Clearly, Othello is a tragedy. First, there are all those deaths (**spoiler alert!** Desdemona, Emilia, Othello, and Roderigo D=). Then there's Othello, who is, as the title would tend to indicate, the story's hero, in spite of all Iago's stage time. His tragic flaw, one might argue, is that he is too trusting of Iago. Certainly, he wasn't too trusting of Desdemona, although he must have felt that way. (We can see this from the way he lays into her, calling her a "whore" and an "impudent strumpet" in IV.ii.71-80.) Really, he's just got really awful instincts about who to trust.

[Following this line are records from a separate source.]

import Mathlib
import HarnessLib
import HarnessLib.Audit
import Summits.AtomisticToContinuum.Statement
import Literature.MathematicalPhysics.KineticTheory.LangevinChainNESSHolds
import Summits.AtomisticToContinuum.FouriersLaw.Theorems.EmbeddedDrudeMourreNessUnique

/-! Probe: do the two split children elaborate in EXACTLY the route file's import/open context? -/

namespace Summit.AtomisticToContinuum.FouriersLaw.Theses.JunctionLocality

open scoped BigOperators Topology Manifold Classical MeasureTheory ProbabilityTheory Matrix InnerProductSpace ComplexConjugate ContinuousMap
open Filter Set Function TopologicalSpace MeasureTheory

def ExtensiveSnapshotIrreversibilityProbe : Prop :=
  ∀ ω₂ lam β γ : ℝ, 0 < ω₂ → 0 < lam → 0 < β → 0 < γ → (∀ (N : ℕ) (T_L T_R : ℝ), 0 < T_L → 0 < T_R → ∀ μ ν : MeasureTheory.Measure (Literature.MathematicalPhysics.KineticTheory.HeatConduction.PhaseSpace N), (Literature.MathematicalPhysics.KineticTheory.HeatConduction.pinnedChain ω₂ lam β γ).IsSteadyState N T_L T_R μ → (Literature.MathematicalPhysics.KineticTheory.HeatConduction.pinnedChain ω₂ lam β γ).IsSteadyState N T_L T_R ν → μ = ν) → ∀ μ : (N : ℕ) → ℝ → ℝ → MeasureTheory.Measure (Literature.MathematicalPhysics.KineticTheory.HeatConduction.PhaseSpace N), (∀ (N : ℕ) (T_L T_R : ℝ), 0 < T_L → 0 < T_R → (Literature.MathematicalPhysics.KineticTheory.HeatConduction.pinnedChain ω₂ lam β γ).IsSteadyState N T_L T_R (μ N T_L T_R)) → ∀ T : ℝ, 0 < T → ∃ C : ℝ, ∀ N : ℕ, ∀ᶠ δ in nhdsWithin (0 : ℝ) {(0 : ℝ)}ᶜ, InformationTheory.klDiv (μ N (T + δ / 2) (T - δ / 2)) (MeasureTheory.Measure.map (fun x : Literature.MathematicalPhysics.KineticTheory.HeatConduction.PhaseSpace N => (x.1, -x.2)) (μ N (T + δ / 2) (T - δ / 2))) ≤ ENNReal.ofReal (C * (N : ℝ) * δ ^ 2)

def SubballisticTransitWindowProbe : Prop :=
  ∀ ω₂ lam β γ : ℝ, 0 < ω₂ → 0 < lam → 0 < β → 0 < γ → ∀ T : ℝ, 0 < T → ∀ C : ℕ → ℝ → ℝ, C = (fun (N : ℕ) (s : ℝ) => ∫ x, (∑ i : Fin N, (Literature.MathematicalPhysics.KineticTheory.HeatConduction.pinnedChain ω₂ lam β γ).bondCurrent N i x) * (∫ y, (∑ i : Fin N, (Literature.MathematicalPhysics.KineticTheory.HeatConduction.pinnedChain ω₂ lam β γ).bondCurrent N i y) ∂((Literature.MathematicalPhysics.KineticTheory.HeatConduction.pinnedChain ω₂ lam β γ).transitionKernel N T T s.toNNReal x)) ∂((Literature.MathematicalPhysics.KineticTheory.HeatConduction.pinnedChain ω₂ lam β γ).gibbsMeasure N T)) → ∃ a : ℝ, 0 < a ∧ ∀ ε : ℝ, 0 < ε → ∃ N₀ : ℕ, ∀ N : ℕ, N₀ ≤ N → ∃ τ : ℝ, 0 < τ ∧ τ ≤ a * (N : ℝ) ∧ (2 * ∫ s in (0 : ℝ)..τ, (τ - s) * C N s) ≤ ε * (N : ℝ) * τ ^ 2

def FixedTimeCurrentLocalityProbe : Prop :=
  ∀ ω₂ lam β γ : ℝ, 0 < ω₂ → 0 < lam → 0 < β → 0 < γ → ∀ T : ℝ, 0 < T → ∀ C : ℕ → ℝ → ℝ, C = (fun (N : ℕ) (s : ℝ) => ∫ x, (∑ i : Fin N, (Literature.MathematicalPhysics.KineticTheory.HeatConduction.pinnedChain ω₂ lam β γ).bondCurrent N i x) * (∫ y, (∑ i : Fin N, (Literature.MathematicalPhysics.KineticTheory.HeatConduction.pinnedChain ω₂ lam β γ).bondCurrent N i y) ∂((Literature.MathematicalPhysics.KineticTheory.HeatConduction.pinnedChain ω₂ lam β γ).transitionKernel N T T s.toNNReal x)) ∂((Literature.MathematicalPhysics.KineticTheory.HeatConduction.pinnedChain ω₂ lam β γ).gibbsMeasure N T)) → ∃ v : ℝ → ℝ, ∀ t : ℝ, 0 < t → Filter.Tendsto (fun N : ℕ => (2 * ∫ s in (0 : ℝ)..t, (t - s) * C N s) / (N : ℝ)) Filter.atTop (nhds (v t))

def ZeroDrudeWeightLiminfProbe : Prop :=
  ∀ ω₂ lam β γ : ℝ, 0 < ω₂ → 0 < lam → 0 < β → 0 < γ → ∀ T : ℝ, 0 < T → ∀ C : ℕ → ℝ → ℝ, C = (fun (N : ℕ) (s : ℝ) => ∫ x, (∑ i : Fin N, (Literature.MathematicalPhysics.KineticTheory.HeatConduction.pinnedChain ω₂ lam β γ).bondCurrent N i x) * (∫ y, (∑ i : Fin N, (Literature.MathematicalPhysics.KineticTheory.HeatConduction.pinnedChain ω₂ lam β γ).bondCurrent N i y) ∂((Literature.MathematicalPhysics.KineticTheory.HeatConduction.pinnedChain ω₂ lam β γ).transitionKernel N T T s.toNNReal x)) ∂((Literature.MathematicalPhysics.KineticTheory.HeatConduction.pinnedChain ω₂ lam β γ).gibbsMeasure N T)) → ∀ v : ℝ → ℝ, (∀ t : ℝ, 0 < t → Filter.Tendsto (fun N : ℕ => (2 * ∫ s in (0 : ℝ)..t, (t - s) * C N s) / (N : ℝ)) Filter.atTop (nhds (v t))) → ∀ ε : ℝ, 0 < ε → ∃ t : ℝ, 0 < t ∧ v t ≤ ε * t ^ 2

end Summit.AtomisticToContinuum.FouriersLaw.Theses.JunctionLocality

I also think the play might have had elements of a melodrama. If something like this actually happened, it would be all over the news, and we would all probably sigh and change the channel because who needs the hysteria of another tragedy? The story'll make its way into your arsenal of knowledge through some means, inevitably, so it might as well be put off another hour or two.

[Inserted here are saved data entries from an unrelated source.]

import Mathlib.LinearAlgebra.Basis.VectorSpace
import Mathlib.LinearAlgebra.FiniteDimensional.Lemmas
import Mathlib.LinearAlgebra.Matrix.ToLin
import Mathlib.Data.Finset.Sort
import Literature.Computability.QuantumComplexity.GaussianRank

/-!
# Crux `SpinorFlattening.NegApproxGaussRankSuperpoly` (stmt-QuantumAdvantage-1245) — stub `stub_normalOrder`

Line `spectral-mass-flattening`: CAR NORMAL ORDERING of one Gaussian state `g` along a complement of its
annihilator space (the algebraic heart of the normal-ordering deficiency of the Clifford flattening).
With `c(v) = Σ_p v_p c_p` (`c(v)c(w) + c(w)c(v) = 2B(v,w)·1`, `B(v,w) = Σ_p v_p w_p`, from the CAR), `L` the
span of the `n` annihilator rows of `g` and `u` a basis of a linear complement `U` (`dim U = n`):
LOWERING — an annihilating `c(l)` maps `u`-words of length `k+1` on `g` into combinations of `u`-words of
length `≤ k`, parity `k`; hence every word `c(w_1)⋯c(w_K) g` is a combination of `u`-words of length `≤ K`,
parity `K`; SORTING — inserting `c(u_i)` into a sorted `u`-word costs only shorter words (`2B` per swap,
`c(u_i)² = B(u_i,u_i)`), so sorted repetition-free words, indexed by the subsets of `Fin n`, suffice.
Stated over functions `c`, `T` (unsorted filtration: `T j` = span of the `u`-words of length `≤ j`, parity
`j`, on `g`), `S` (sorted filtration: `S a m` = span of the SORTED `u`-words with letters `≥ a`, length
`≤ m`, parity `m`, on `g`) pinned down by hypotheses `hc`, `hT`, `hS` (no auxiliary definitions). -/

noncomputable section

namespace Summit.QuantumAdvantage.QuantumAdvantage.Theorems.SpinorFlattening

open Matrix Finset
open Literature.Computability.QuantumComplexity Literature.Computability.Cryptography

section NormalOrder

variable {n : ℕ} (c : (Fin n × Bool → ℂ) → Matrix (QReg n) (QReg n) ℂ)
  (hc : ∀ v, c v = ∑ p : Fin n × Bool, v p • majorana n p.1 p.2)
  (g : QReg n → ℂ) (u : Fin n → (Fin n × Bool → ℂ))
  (T : ℕ → Submodule ℂ (QReg n → ℂ))
  (hT : ∀ j, T j = Submodule.span ℂ {x : QReg n → ℂ | ∃ I : List (Fin n),
    I.length ≤ j ∧ I.length % 2 = j % 2 ∧ (I.map fun i => c (u i)).prod *ᵥ g = x})
  (S : ℕ → ℕ → Submodule ℂ (QReg n → ℂ))
  (hS : ∀ a m, S a m = Submodule.span ℂ {x : QReg n → ℂ | ∃ J : List (Fin n),
    J.Pairwise (· < ·) ∧ (∀ i ∈ J, a ≤ (i : ℕ)) ∧ J.length ≤ m ∧ J.length % 2 = m % 2 ∧
      (J.map fun i => c (u i)).prod *ᵥ g = x})

/-! ### Linearity of `c` and the canonical anticommutation relations -/

include hc in
/-- `c` is additive. -/
theorem normalOrder_c_add (v w : Fin n × Bool → ℂ) : c (v + w) = c v + c w := by
  simp only [hc, Pi.add_apply, add_smul, Finset.sum_add_distrib]

include hc in
/-- `c` is homogeneous. -/
theorem normalOrder_c_smul (a : ℂ) (v : Fin n × Bool → ℂ) : c (a • v) = a • c v := by
  simp only [hc, Pi.smul_apply, smul_eq_mul, Finset.smul_sum, smul_smul]

include hc in
/-- `c` commutes with finite sums. -/
theorem normalOrder_c_sum {ι : Type*} (s : Finset ι) (f : ι → Fin n × Bool → ℂ) :
    c (∑ i ∈ s, f i) = ∑ i ∈ s, c (f i) := by
  classical
  induction s using Finset.induction_on with
  | empty => simp only [Finset.sum_empty, hc, Pi.zero_apply, zero_smul, Finset.sum_const_zero]
  | insert a s ha ih => rw [Finset.sum_insert ha, Finset.sum_insert ha, normalOrder_c_add c hc, ih]

include hc in
/-- **CAR** for the combinations: `c(v) c(w) + c(w) c(v) = 2 B(v,w) · 1`, `B(v,w) = Σ_p v_p w_p`. -/
theorem normalOrder_car (v w : Fin n × Bool → ℂ) :
    c v * c w + c w * c v = (2 * ∑ p, v p * w p) • (1 : Matrix (QReg n) (QReg n) ℂ) := by
  have key : ∀ p q : Fin n × Bool,
      (v p • majorana n p.1 p.2) * (w q • majorana n q.1 q.2) +
        (w q • majorana n q.1 q.2) * (v p • majorana n p.1 p.2) =
      (v p * w q) • (if p = q then (2 : ℂ) • (1 : Matrix (QReg n) (QReg n) ℂ) else 0) := by
    intro p q
    rw [← majorana_anticommutator p q, Matrix.smul_mul, Matrix.mul_smul, Matrix.smul_mul,
      Matrix.mul_smul, smul_smul, smul_smul, smul_add, mul_comm (w q) (v p)]
  rw [hc v, hc w, Finset.sum_mul_sum, Finset.sum_mul_sum, Finset.sum_comm (s := Finset.univ)
    (f := fun q p => (w q • majorana n q.1 q.2) * (v p • majorana n p.1 p.2)),
    ← Finset.sum_add_distrib]
  simp_rw [← Finset.sum_add_distrib, key, smul_ite, smul_zero, Finset.sum_ite_eq, Finset.mem_univ,
    if_true, smul_smul, ← Finset.sum_smul, ← Finset.sum_mul, mul_comm _ (2 : ℂ)]

include hc in
/-- CAR on vectors: `c(v) c(w) x = − c(w) c(v) x + 2 B(v,w) x`. -/
theorem normalOrder_car_mulVec (v w : Fin n × Bool → ℂ) (x : QReg n → ℂ) :
    c v *ᵥ (c w *ᵥ x) = -(c w *ᵥ (c v *ᵥ x)) + (2 * ∑ p, v p * w p) • x := by
  have h := normalOrder_car c hc v w
  rw [Matrix.mulVec_mulVec, Matrix.mulVec_mulVec, eq_neg_add_iff_add_eq, ← Matrix.add_mulVec,
    add_comm, h, Matrix.smul_mulVec, Matrix.one_mulVec]

include hc in
/-- Squares on vectors: `c(v) c(v) x = B(v,v) x`. -/
theorem normalOrder_sq_mulVec (v : Fin n × Bool → ℂ) (x : QReg n → ℂ) :
    c v *ᵥ (c v *ᵥ x) = (∑ p, v p * v p) • x := by
  have h := normalOrder_car_mulVec c hc v v x
  have h2 : (2 : ℂ) • (c v *ᵥ (c v *ᵥ x)) = (2 : ℂ) • ((∑ p, v p * v p) • x) := by
    rw [two_smul, smul_smul]
    nth_rewrite 1 [h]
    abel
  exact smul_right_injective _ (two_ne_zero' ℂ) h2

/-- Unfolding the leftmost letter of a word acting on `g`. -/
theorem normalOrder_word_cons (i : Fin n) (I : List (Fin n)) :
    ((i :: I).map fun j => c (u j)).prod *ᵥ g = c (u i) *ᵥ ((I.map fun j => c (u j)).prod *ᵥ g) := by
  simp only [List.map_cons, List.prod_cons, Matrix.mulVec_mulVec]

/-! ### The unsorted filtration `T j` -/

include hT in
/-- A `u`-word of admissible length and parity applied to `g` lies in `T j`. -/
theorem normalOrder_word_mem_T {j : ℕ} (I : List (Fin n)) (h1 : I.length ≤ j)
    (h2 : I.length % 2 = j % 2) : (I.map fun i => c (u i)).prod *ᵥ g ∈ T j := by
  rw [hT]
  exact Submodule.subset_span ⟨I, h1, h2, rfl⟩

include hT in
/-- Monotonicity of `T` in steps of two. -/
theorem normalOrder_T_mono {a b : ℕ} (hab : a ≤ b) (hpar : a % 2 = b % 2) : T a ≤ T b := by
  rw [hT, hT]
  exact Submodule.span_mono fun _ ⟨I, h1, h2, h3⟩ => ⟨I, h1.trans hab, h2.trans hpar, h3⟩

I don't know that the audience's ability to classify the play can really be tied into their watching experience. If it was a comedy, that might be different, but I'm thinking of a comedy as it is defined today. When people know something is a comedy, they have a tendency to laugh harder, as if they're compelled to follow the conventions of it.

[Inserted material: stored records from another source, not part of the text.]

import Summits.HodgeConjecture.HodgeConjecture.Theorems.Ring2HabitatWeilComponentsRefereedFourfolds
import Summits.HodgeConjecture.HodgeConjecture.Theorems.PadicSemiregularLiftHodgeAbelianVarietiesStubWeilSectorOffReach
import Literature.AlgebraicGeometry.HodgeTheory.AbelianLowDimensionWeilReduction
import Literature.AlgebraicGeometry.HodgeTheory.ComplexConjugationHolds
import HarnessLib

/-!
# Ring 2, sub-cell `AbelianAll` (seat ab-weil-1): the Weil FLOOR of "HC for every abelian variety of dimension ≤ 5" —
# refereed named facts plus ONE residual hypothesis, assembled BY NAME

research route, not a corollary; conditional on HC_CM plus one named minimal statement.
(Cell line: research route conditional on HC_CM; not a corollary; Q11.4-sentence-2 already refuted in dim ≥ 3.)

This file contains NO new mathematics and asserts nothing: it is the kernel form of row R1 of the atlas pass
`pub-hodge-ring2-ab-weil-1/WEIL1-ATLAS-PASS.md` §C. The tree already proves

* every fourfold Weil component `(2, 1, δ)` from Koike's refereed `ℚ(i)` sixfold fact alone
  (`Ring2.Habitat.weilClassesComponent_two_one_of_koike2004`), every `(2, 3, δ)` from Schoen's refereed `ℚ(√-3)`
  sixfold fact alone (`…_two_three_of_schoen1998`) — both through the PROVED Schoen descent — and every split
  component `(2, d, [1])` from Markman's refereed JEMS 2023 Thm 1.5 (= 13.4; pre-v4 arXiv: Thm 1.3) granted Landherr's criterion
  (`Ring2.Hypotheses.weilClassesComponent_split_two_of_markman2023`);
* that the conjunction over `d` of `WeilAlgebraicAll 2 d` IS Markman's (unrefereed) fourfold statement
  (`weilAlgebraicAll_two_iff_markman`), and that this statement gives the Hodge conjecture for every abelian
  variety of dimension `≤ 5` through the refereed Moonen–Zarhin reduction
  (`MoonenZarhin1999_hodgeClasses_abelian_dim_le_five_of_weilClassesFourfolds`, `hodgeConjectureFor_abelian_of_dim_le_five_of`).

Gluing these, the ONLY input of "HC in dimension `≤ 5`" that is neither a refereed named fact nor a typed
van Geemen / Landherr obligation is the RESIDUAL

  `WeilFourfoldResidual` := the components `(2, d, δ)` with `d ∉ {1, 3}` and `δ ≠ [1]` (non-norm discriminant),

i.e. the Weil classes of the general polarized Weil fourfold with `K = ℚ(√-d)`, `d ∉ {1,3}`, of non-split
discriminant — closed in print only by Markman's 2025 preprint (Cor. 1.6.1), open in refereed print. (The residual
is slightly LARGER than necessary: `d = 4, 12, …` give the fields `ℚ(i)`, `ℚ(√-3)` again; the isogeny transport
`d ↦ d·m²` is not threaded here, so those `d` sit inside the hypothesis although print covers them.)
`HC_CM` does not occur. Nothing is claimed to be minimal. [cite: MoonenZarhin1999LowDim, Thm. 0.1, 0.2]
[cite: Markman2023GeneralizedKummers, Thm. 1.5] [cite: Schoen1998HodgeWeilAddendum, Thm. p. 329 and §10]
[cite: Koike2004WeilHodge, Thm. 2.1, Cor. 2.1, Rem. 2.1] [cite: vanGeemen1994HodgeAV, Lemma 5.2, 5.4]
-/

noncomputable section

set_option linter.dupNamespace false

open CategoryTheory
open Literature.AlgebraicGeometry Literature.AlgebraicGeometry.Motives
open Literature.AlgebraicGeometry.HodgeTheory
open Literature.AlgebraicTopology.SingularHomology
open Literature.AlgebraicGeometry.VanGeemen1994
open Summit.HodgeConjecture.HodgeConjecture.Ring2.Hypotheses
open Summit.HodgeConjecture.HodgeConjecture.Ring2.Habitat
open Summit.HodgeConjecture.HodgeConjecture.Cruxes.HodgeAbelianVarieties.EStepSecantInduction
open Summit.HodgeConjecture.HodgeConjecture.Cruxes.HodgeAbelianVarieties.PrymCanonicalZ3SplitSeeds.Stubs.WeilSectorOffReach

namespace Summit.HodgeConjecture.HodgeConjecture.Ring2.AbelianAll

/-- **The residual of the Weil-fourfold row (atlas pass R1).** Weil classes are algebraic on every member of every
fourfold component `(2, d, δ)` with `d ∉ {1, 3}` and `δ` not the split class `[1]`: the part of Markman's fourfold
statement that no refereed source and no kernel theorem covers. A HYPOTHESIS; never asserted.
[cite: Markman2025SurveySecant, Cor. 1.6.1 (preprint, unrefereed)] [status: open] -/
@[conjecture] def WeilFourfoldResidual : Prop :=
  ∀ d : ℕ, 0 < d → d ≠ 1 → d ≠ 3 → ∀ δ : weilNormResidueGroup d, δ ≠ splitDiscriminantClass 2 d →
    WeilClassesComponent 2 d δ

/-- Markman's full fourfold statement implies the residual (the residual is a sub-family of cells). [folklore] -/
theorem weilFourfoldResidual_of_markmanFourfolds (hM : Markman2025_weilClasses_algebraic_abelianFourfold) :
    WeilFourfoldResidual :=
  fun _d hd _ _ δ _ ↦ weilClassesComponent_two_of_markmanFourfolds hM hd δ

/-- **Every fourfold component `(2, d, δ)`, `d ≥ 1`**, from: Koike 2004 (`d = 1`, refereed), Schoen 1998 (`d = 3`,
refereed), Markman 2023 + Landherr (`δ` split, refereed + typed obligation), and the residual hypothesis otherwise.
[cite: Koike2004WeilHodge, Rem. 2.1] [cite: Schoen1998HodgeWeilAddendum, §10] [cite: Markman2023GeneralizedKummers, Thm. 1.5] -/
theorem weilClassesComponent_two_of_refereed_and_residual
    (hK : Koike2004_weilClasses_algebraic_hyperbolicSixfold_one)
    (hS : Schoen1998_weilClasses_algebraic_hyperbolicSixfold_three)
    (hL : LandherrSplitCriterion) (hM23 : Markman2023_weilClasses_algebraic_discOneWeilFourfold)
    (hR : WeilFourfoldResidual) {d : ℕ} (hd : 0 < d) (δ : weilNormResidueGroup d) :
    WeilClassesComponent 2 d δ := by
  by_cases h1 : d = 1
  · subst h1; exact weilClassesComponent_two_one_of_koike2004 hK δ
  by_cases h3 : d = 3
  · subst h3; exact weilClassesComponent_two_three_of_schoen1998 hS δ
  by_cases hs : δ = splitDiscriminantClass 2 d
  · subst hs; exact weilClassesComponent_split_two_of_markman2023 hL hM23 hd
  · exact hR d hd h1 h3 δ hs

/-- **Components ⇒ the unpolarized slice `WeilAlgebraicAll 2 d`**, granted van Geemen's Lemma 5.2 (every Weil-type
pair carrying a non-zero rational `(2,2)` Weil class has SOME compatible polarization with a non-degenerate
discriminant class; typed obligation `PolarizedWeilDiscriminantExists`). [cite: vanGeemen1994HodgeAV, Lemma 5.2 (1)–(3)] -/
theorem weilAlgebraicAll_two_of_components (hE : PolarizedWeilDiscriminantExists) {d : ℕ} (hd : 0 < d)
    (h : ∀ δ : weilNormResidueGroup d, WeilClassesComponent 2 d δ) : WeilAlgebraicAll 2 d := by
  intro A φ hA hφ c hw hcQ hcH
  by_cases hc0 : c = 0
  · rw [hc0]; exact Submodule.zero_mem _
  have hX : IsSmoothProjective (2 * 2) A.X := isSmoothProjective_of_dim_eq' hA
  obtain ⟨e, a, δ, haQ, ha0, hδ⟩ := hE 2 d (by omega) hd A φ hA hX hφ ⟨c, hw, hcQ, hcH, hc0⟩
  exact h δ A φ hA hX hφ e a haQ ha0 hδ c hcQ hcH hw

/-- **Markman's fourfold STATEMENT from refereed facts + the two typed van Geemen/Landherr obligations + the
residual** (so the statement's unrefereed content is exactly `WeilFourfoldResidual`).
[cite: Markman2025SurveySecant, Thm. 1.2 (statement only; preprint)] -/
theorem markmanFourfolds_of_refereed_and_residual
    (hK : Koike2004_weilClasses_algebraic_hyperbolicSixfold_one)
    (hS : Schoen1998_weilClasses_algebraic_hyperbolicSixfold_three)
    (hL : LandherrSplitCriterion) (hM23 : Markman2023_weilClasses_algebraic_discOneWeilFourfold)
    (hE : PolarizedWeilDiscriminantExists) (hR : WeilFourfoldResidual) :
    Markman2025_weilClasses_algebraic_abelianFourfold :=
  weilAlgebraicAll_two_iff_markman.1 fun _d hd ↦
    weilAlgebraicAll_two_of_components hE hd (weilClassesComponent_two_of_refereed_and_residual hK hS hL hM23 hR hd)

/-- **THE WEIL FLOOR: the Hodge conjecture for every complex abelian variety of dimension `≤ 5`** from the refereed
named facts (Moonen–Zarhin 1999 reduction, Koike 2004, Schoen 1998, Markman 2023), the typed van Geemen 5.2 /
Landherr obligations, and the single residual hypothesis `WeilFourfoldResidual`. `HC_CM` absent; no minimality
claimed. [cite: MoonenZarhin1999LowDim, Thm. 0.1, 0.2 and (2.7)] [cite: Markman2023GeneralizedKummers, Thm. 1.5]
[cite: Schoen1998HodgeWeilAddendum, §10] [cite: Koike2004WeilHodge, Rem. 2.1] -/
theorem hodgeConjectureFor_abelian_dim_le_five_of_refereed_and_residual
    (hred : MoonenZarhin1999_hodgeClasses_abelian_dim_le_five_of_weilClassesFourfolds)
    (hK : Koike2004_weilClasses_algebraic_hyperbolicSixfold_one)
    (hS : Schoen1998_weilClasses_algebraic_hyperbolicSixfold_three)
    (hL : LandherrSplitCriterion) (hM23 : Markman2023_weilClasses_algebraic_discOneWeilFourfold)
    (hE : PolarizedWeilDiscriminantExists) (hR : WeilFourfoldResidual)
    (A : AbelianVariety ℂ) (hA : A.dim ≤ 5) : HodgeConjectureFor A.dim A.X :=
  hodgeConjectureFor_abelian_of_dim_le_five_of (hred (markmanFourfolds_of_refereed_and_residual hK hS hL hM23 hE hR))
    A nonempty_hodgeModel_holds hA AbelianVariety.isSmoothProjective_holds

/-- **Sixfold form of the residual.** By the PROVED Schoen descent, the residual is implied by the split-SIXFOLD Weil
classes for the same fields: for each `d ∉ {1,3}`, the `d`-slice of Markman's hyperbolic-sixfold statement gives
every `(2, d, δ)` (`Ring2.Habitat.weilAlgebraicAll_two_of_floorSlice`). This is target T1 of
`pub-hodge-ring2-ab-weil-1/OPEN-CELLS-FOR-WEIL2.md`. [cite: Schoen1998HodgeWeilAddendum, §10 (Proposition)] -/
theorem weilFourfoldResidual_of_markmanSixfolds (hM : Markman2025_weilClasses_algebraic_hyperbolicSixfold) :
    WeilFourfoldResidual :=
  fun _d hd _ _ δ _ ↦ weilClassesComponent_two_of_markmanSixfolds hM hd δ

/-- Upper bound: the residual is an instance of the Hodge conjecture (through the on-path fourfold statement).
[cite: Deligne2000, §1] -/
theorem weilFourfoldResidual_of_hodgeConjecture (h : _root_.HodgeConjecture) : WeilFourfoldResidual :=
  fun d _ _ _ δ _ ↦ weilClassesComponent_of_hodgeConjecture h 2 d δ

end Summit.HodgeConjecture.HodgeConjecture.Ring2.AbelianAll

end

This guy apparently disagrees; he thinks we feel everything in general more in a group of people. I dunno. I personally don't laugh aloud at funny movies when I'm by myself. More emotionally evocative movies and such cause more embarrassing reactions that are probably easier to allow in the privacy of one's own home. In any case, I don't really think knowing this was a tragedy was essential to my reading throughout, although perhaps it gave me the sense to avoid real attachment to any of the characters.
Furthermore, 1119 is very close to 1117, which was my Girl Scouts troop number.